I'm trying to scrape a webpage that is populated via jS, but cheerio keeps returning a "" return when it scrapes a particular element.

My node.js file:

var five = require("johnny-five");
var board = new five.Board();
var request = require('request');
var cheerio = require('cheerio');

function scoreRequest(callback){

  request('http://selfiesoldier.co/jsmidterm/newindex.html', function (error, response, body) {
  if (!error && response.statusCode == 200) {

      var $ = cheerio.load(body);

      var a = $(".answer").html();

      console.log(body);

    board.on("ready", function() {

    var array = new five.Leds([3, 5, 6]);

        if (a == "NO") {


          array[0].pulse();
          array[2].off();
          console.log("GREEN")
          console.log(a);



        } else if (a == "YES") {

            array[0].off();
            array[2].pulse();
            console.log("RED");
            console.log(a);
    }

    });

}

callback(); 

});

}

function wait10sec(){
    setTimeout(function(){
        scoreRequest(wait10sec);
        console.log("its been 10 sec");
    }, 10000);
}


scoreRequest(wait10sec);

The h1.answer HTML tag is being populated by jS which determines the content (YES or NO) depending on some JSON data.

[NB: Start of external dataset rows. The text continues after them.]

import Summits.BirchSwinnertonDyer.Rank1Residual.X12.CMGoodOddPrime
import Literature.NumberTheory.EllipticCurves.NonvanishingTwistsPrescribedSplitting
import HarnessLib

/-!
# CM, analytic rank one, ANY odd prime `p` unramified in the CM field, ANY conductor: the upper
# half of `BSD(E,p)` from PUBLISHED facts; at a GOOD such `p` (Kobayashi's corner, `p = 3`
# included) for EVERY curve with no Manin datum — the odd-conductor complement of
# `CMGoodOddPrime.lean`

HONEST FRAMING (cell `b2b-bsdres`, run/shared/lean/b2b/bsd-rank1-residual/, verbatim in every
file): the goal of the cell is to DELETE the COMBINATION-SHAPED residual classes of the
Birch–Swinnerton-Dyer formula for ALL analytic-rank `≤ 1` elliptic curves over `ℚ` — "full BSD
formula for every rank `≤ 1` curve in class `C`" assembled STRICTLY from published theorems — so
that the rank-`≤ 1` remainder becomes exactly the CONSTRUCTION-SHAPED classes, which are TYPED
(missing-input `Prop`s), NOT attempted. This is not "finishing BSD". Unit `b2b-bsdres-x1b` (X12
prover owner), generation 21; research route, no claim beyond the stated class; X12 REMAINS
CONSTRUCTION-SHAPED; nothing is booked here — booking is the lane's and the referee's.

Theorems only; no definition, no new named fact in this file (its one new published input, the
finite-set form of Friedberg–Hoffstein's non-vanishing theorem, is the Literature fact
`friedbergHoffstein_exists_heegnerField_splitDivisors_twist_ne_zero`,
`NonvanishingTwistsPrescribedSplitting.lean`).

`CMGoodOddPrime.lean` (same gen) needed `2 ∣ N` only to make the Heegner field's discriminant
odd, the ONE auxiliary prime of the tree's older Friedberg–Hoffstein fact being spent on `p`. With
the finite-set form (binder `hFH2`; auxiliary integer `M = 2p`: both `2` and `p` split in the
Heegner field `K'`, so `d_{K'}` is odd and prime to `p`) the hypothesis `2 ∣ N` disappears:

* §1 `padicValNat_shaOrder_le_of_hasCM_rankOne_of_odd` — for `W/ℚ` globally minimal, CM,
  `ord_{s=1} L(E,s) = 1`, `p ≠ 2` UNRAMIFIED in the CM field (no hypothesis on the reduction at
  `p`, none on the conductor), and a parametrisation datum `D` at level `N` with `p ∤ c(D)`:
  `#Ш(E)_an = q ∈ ℚ` with `ord_p #Ш(E) ≤ ord_p q + 2·ord_p ∏_ℓ c_ℓ(E)`;
  `missingUpperBoundAt_of_hasCM_rankOne_of_odd` (+ `p ∤ ∏ c_ℓ`);
  `bsdp_of_hasCM_rankOne_of_odd_of_shaAn_unit` (route T-KR with the curve's own Manin datum).
* §2 at a GOOD such `p`, EVERY curve, NO Manin datum (Mazur 1978 Cor. 4.1 on the modularity-
  supplied lattice-optimal member + Cassels, as in `CMGoodOddPrime.lean` §2):
  `missingUpperBoundAt_of_hasCM_rankOne_of_good_odd`, `bsdp_iff_missingLowerBoundAt_…`, and
  **route T-KR3G for ANY conductor**: `bsdp_of_hasCM_rankOne_of_good_odd_of_shaAn_unit` —
  `BSD(E,p)` at a good odd `p ∤ d_K` of a CM curve of analytic rank one from `r_an = 1`, a
  certified `p`-adic unit `#Ш(E)_an` and the class Tamagawa datum ALONE (the 25 odd-conductor
  classes among the 225 `T-KOB13@3`-held ones included); §3: at `p ≥ 5` no datum at all.

So the partition's "odd GOOD `p`, CM, `r_an = 1`" corner — routed to Kobayashi 2013 Cor. 1.4
(`Kobayashi2013.cor14_bsdp_of_cm_rank_one`, primary unread) — has, at every `p ∤ d_K`, an
INDEPENDENT basis for EVERY curve from read primaries modulo the curve's own LOWER half, which is
trivial per pair when `ord_p #Ш(E)_an = 0`. Not claimed: `p = 2`; `p` ramified in the CM field
(`K = ℚ(√−p)`: `E[p]` reducible); the lower half itself.

References: [FriedbergHoffstein1995] Thm. B; [JetchevSkinnerWan2017] §7.4.1–7.4.2;
[MatarNekovar2019] Thm. 0.3, §0.11; [BurungaleFlach2024] Thm. 1.1 / Cor. 2; [Mazur1978] Cor. 4.1;
[MilneADT2006] I.7.3; [Miller2011LMS] Def. 1.1; HOME `b2b-bsdres-x1b/X12-ROUTE.md` §25.
-/

noncomputable section

open scoped Classical NumberField

open WeierstrassCurve NumberField Literature.NumberTheory.EllipticCurves
  Literature.NumberTheory.EllipticCurves.ModularForms
  Literature.NumberTheory.EllipticCurves.Rank1Residual
  Literature.NumberTheory.EllipticCurves.Rank1Residual.Typed
  Literature.NumberTheory.Automorphic
  IsDedekindDomain

namespace Summit.BirchSwinnertonDyer.Rank1Residual.X12

variable
  (hGZ : ∀ (N : ℕ) [NeZero N] (W : WeierstrassCurve ℚ) (K : Type) [Field K] [NumberField K],
    gross_zagier N W K)
  (hKo : ∀ (N : ℕ) [NeZero N] (W : WeierstrassCurve ℚ) (K : Type) [Field K] [NumberField K],
    kolyvagin N W K)
  (hMN : ∀ (N : ℕ) [NeZero N] (W : WeierstrassCurve ℚ) (K : Type) [Field K] [NumberField K],
    MatarNekovar2019.thm03_padicValNat_card_sha_le_of_irreducible N W K)
  (hGZK : rank_eq_analyticRank_of_analyticRank_le_one) (hmod : hasEntireLFunction_rat)
  (hnf : exists_isNewformOf)
  (hFH2 : friedbergHoffstein_exists_heegnerField_splitDivisors_twist_ne_zero)
  (hCM8 : bsdTriple_of_hasCM_of_L_one_ne_zero)

include hGZ hKo hMN hGZK hmod hnf hFH2 hCM8

/-! ### §1 Data → class: ANY odd prime unramified in the CM field, ANY conductor -/

/-- **Kolyvagin's Tamagawa defect for a CM curve of analytic rank one at ANY odd prime unramified
in the CM field, ANY conductor — from PUBLISHED facts only.** Let `W/ℚ` be a globally minimal CM
curve (`hCM`) with `ord_{s=1} L(E,s) = 1`, `p ≠ 2` UNRAMIFIED in the CM field (`¬ CMRamified W p`;
good or bad at `p`), and `D` a modular parametrisation datum of level `N_E` with `p ∤ c(D)`. Then
`#Ш(E)_an = q ∈ ℚ` with `ord_p #Ш(E) ≤ ord_p q + 2·ord_p ∏_ℓ c_ℓ(E)`. Proof = that of
`padicValNat_shaOrder_le_of_hasCM_rankOne_of_odd_of_two_dvd` with the Friedberg–Hoffstein field
taken split at `2` AND at `p` (`hFH2`, `M = 2p`): `d_{K'}` odd and prime to `p` with no hypothesis on
`N`. [cite: FriedbergHoffstein1995, Thm. B] [cite: MatarNekovar2019, Thm. 0.3, §0.4, §0.11]
[cite: JetchevSkinnerWan2017, §7.4.1–7.4.2 (pp. 30–31)] [cite: BurungaleFlach2024, Thm. 1.1 and Cor. 2]
[cite: SilvermanATAEC1994, IV.9.4 Step 6 and Table 4.1] [cite: Darmon2004, Thm. 3.6 and §3.7]
[cite: Miller2011LMS, Def. 1.1] -/
theorem padicValNat_shaOrder_le_of_hasCM_rankOne_of_odd
    (W : WeierstrassCurve ℚ) [W.IsElliptic] [W.IsGloballyMinimal] (p : ℕ) [Fact p.Prime]
    [NeZero (W.conductorNorm ℤ)]
    (hCM : W.HasCM) (hr : W.analyticRank = 1) (hp2 : p ≠ 2) (hnr : ¬ CMRamified W p)
    (D : ModularParametrizationData W (W.conductorNorm ℤ)) (hc : ¬ (p : ℤ) ∣ D.c) :
    ∃ q : ℚ, shaAn W = (q : ℂ) ∧
      (padicValNat p W.shaOrder : ℤ) ≤ padicValRat p q + 2 * padicValNat p W.tamagawaProduct := by
  have hp : p.Prime := Fact.out
  have hirr : Irr W p := irr_of_not_cmRamified W p hp2 hnr
  have hw : W.rootNumber = -1 := by
    rw [WeierstrassCurve.rootNumber_eq_neg_one_pow_analyticRank_of_exists_isNewformOf hnf W, hr]
    norm_num
  -- the auxiliary field: every `ℓ ∣ N` split, `2` split, `p` split, `|d_K'| > 4`, `L(E^{d_K'},1) ≠ 0`
  obtain ⟨K, _, _, hK, hdisc, hHN, hH2, hHp, hLt⟩ :=
    exists_heegnerField_split_two_primes_twist_ne_zero hFH2 W hw Nat.prime_two hp 4
  have hodd : Odd (NumberField.discr K) := by
    have h2 : ¬ (2 : ℤ) ∣ NumberField.discr K := by
      simpa using Literature.SatisfiesHeegnerHypothesis.not_dvd_discr hK.1 hH2 Nat.prime_two
        (dvd_refl 2)
    exact Int.not_even_iff_odd.mp fun he ↦ h2 (even_iff_two_dvd.mp he)
  have hpd : ¬ (p : ℤ) ∣ NumberField.discr K :=
    Literature.SatisfiesHeegnerHypothesis.not_dvd_discr hK.1 hHp hp (dvd_refl p)
  have hneg : NumberField.discr K < 0 := by
    haveI : IsTotallyComplex K := hK.2
    exact discr_neg_of_finrank_eq_two K hK.1
  have h4 : NumberField.discr K < -4 := by
    have habs : ((NumberField.discr K).natAbs : ℤ) = -NumberField.discr K :=
      Int.ofNat_natAbs_of_nonpos hneg.le
    have : (4 : ℤ) < ((NumberField.discr K).natAbs : ℤ) := by exact_mod_cast hdisc
    omega
  have hμ : ¬ p ∣ Units.torsionOrder K := by
    rw [Literature.NumberTheory.DiophantineGeometry.torsionOrder_eq_two_of_discr_lt hK.1 h4]
    intro h2
    have := Nat.le_of_dvd two_pos h2
    interval_cases p <;> simp_all
  have hD3 : NumberField.discr K ≠ -3 := by omega
  have hD4 : NumberField.discr K ≠ -4 := by omega
  obtain ⟨β, hβ⟩ := exists_dvd_sq_sub_discr_holds (W.conductorNorm ℤ) K hK hHN
  obtain ⟨H, -⟩ := nonempty_heegnerDatum_holds (W.conductorNorm ℤ) K hK hβ
  obtain ⟨ι⟩ : Nonempty (K →+* ℂ) := inferInstance
  obtain ⟨P, hP⟩ := heegnerPointComplex_mem_range_map_holds (W.conductorNorm ℤ) W K hK hHN D H ι
  have hD0 : (NumberField.discr K : ℚ) ≠ 0 := by exact_mod_cast NumberField.discr_ne_zero K
  haveI hEt : (W.quadraticTwist (NumberField.discr K : ℚ)).IsElliptic :=
    W.isElliptic_quadraticTwist hD0
  obtain ⟨Cd, hCd⟩ := hasGlobalMinimalModel_rat_holds (W.quadraticTwist (NumberField.discr K : ℚ))
  haveI : (Cd • W.quadraticTwist (NumberField.discr K : ℚ)).IsGloballyMinimal := hCd
  have hWd : Cd • W.quadraticTwist (NumberField.discr K : ℚ) =
      Cd • W.quadraticTwist (NumberField.discr K : ℚ) := rfl
  have hrd : (Cd • W.quadraticTwist (NumberField.discr K : ℚ)).analyticRank = 0 := by
    rw [analyticRank_smul]
    exact analyticRank_eq_zero_of_entireLFunction_one_ne_zero _ hLt
  have hlowd : MissingLowerBoundAt (Cd • W.quadraticTwist (NumberField.discr K : ℚ)) p :=
    missingLowerBoundAt_twist_of_hasCM hCM8 hmod hGZK W hCM p hD0
      (Cd • W.quadraticTwist (NumberField.discr K : ℚ)) ⟨Cd, rfl⟩ hrd
  have hirrd : (Cd • W.quadraticTwist (NumberField.discr K : ℚ)).HasIrreducibleModPGaloisRep p :=
    X11b.hasIrreducibleModPGaloisRep_twist_model W p K hK.1 hirr Cd hWd
  have htam : padicValNat p (Cd • W.quadraticTwist (NumberField.discr K : ℚ)).tamagawaProduct =
      padicValNat p W.tamagawaProduct :=
    X2.padicValNat_tamagawaProduct_twist_of_heegner_of_odd W p hp2 K hK hodd hpd hHN Cd hWd
  have hu : padicValRat p (Cd.u : ℚ) = 0 :=
    AdditivePotMult.padicValRat_u_eq_zero_of_twist_minimal_of_split W p K hK hHp Cd hWd
  obtain ⟨qd, hqd, hvqd⟩ :=
    AdditivePotMult.exists_printShape_lower_of_missingLowerBoundAt_rankZero (p := p)
      (Cd • W.quadraticTwist (NumberField.discr K : ℚ)) hGZK hrd hirrd hlowd
  exact X11b.padicValNat_shaOrder_le_add_of_shaIndexBound W p (W.conductorNorm ℤ) K D H ι P
    (hGZ _ W K) (hKo _ W K) hGZK hmod hK hHN hP hp2 hc hμ hr hLt
    (Cd • W.quadraticTwist (NumberField.discr K : ℚ)) Cd hWd hu htam ⟨qd, hqd, hvqd⟩
    (fun _ hnt ↦ hMN _ W K hK hHN hD3 hD4 ⟨D, H, ι, hP⟩ hnt hp hp2 hirr)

When I run the script however, I get a blank response instead of "NO" or "YES".

loldi
  • 41
  • 9
  • 1
    When you make a request for that page `(.../newindex.html)` with the `request` client, it gets just the HTML page and doesn't follow with requests for each css and js file present in the HTML page. That page uses javascript to get its contents, so you can't get those with just cheerio or request. – limekin Oct 06 '15 at 02:13
  • Try checking the `main.js` script of the page, it's responsible for populating the page with content. So maybe you can just get the data straight from that url instead of trying to scrape the loaded data from the page. – limekin Oct 06 '15 at 02:28
  • Ok, I'll try that. Thanks for your help, I'll update this if it works! – loldi Oct 06 '15 at 17:16
  • 2
    Turns out cheerio + request does NOT work for dynamic web pages. So I just scraped the JSON data I was pulling to make the website, and had it display values based on that, rather than having it scrape the HTML page. – loldi Oct 10 '15 at 19:09

0 Answers0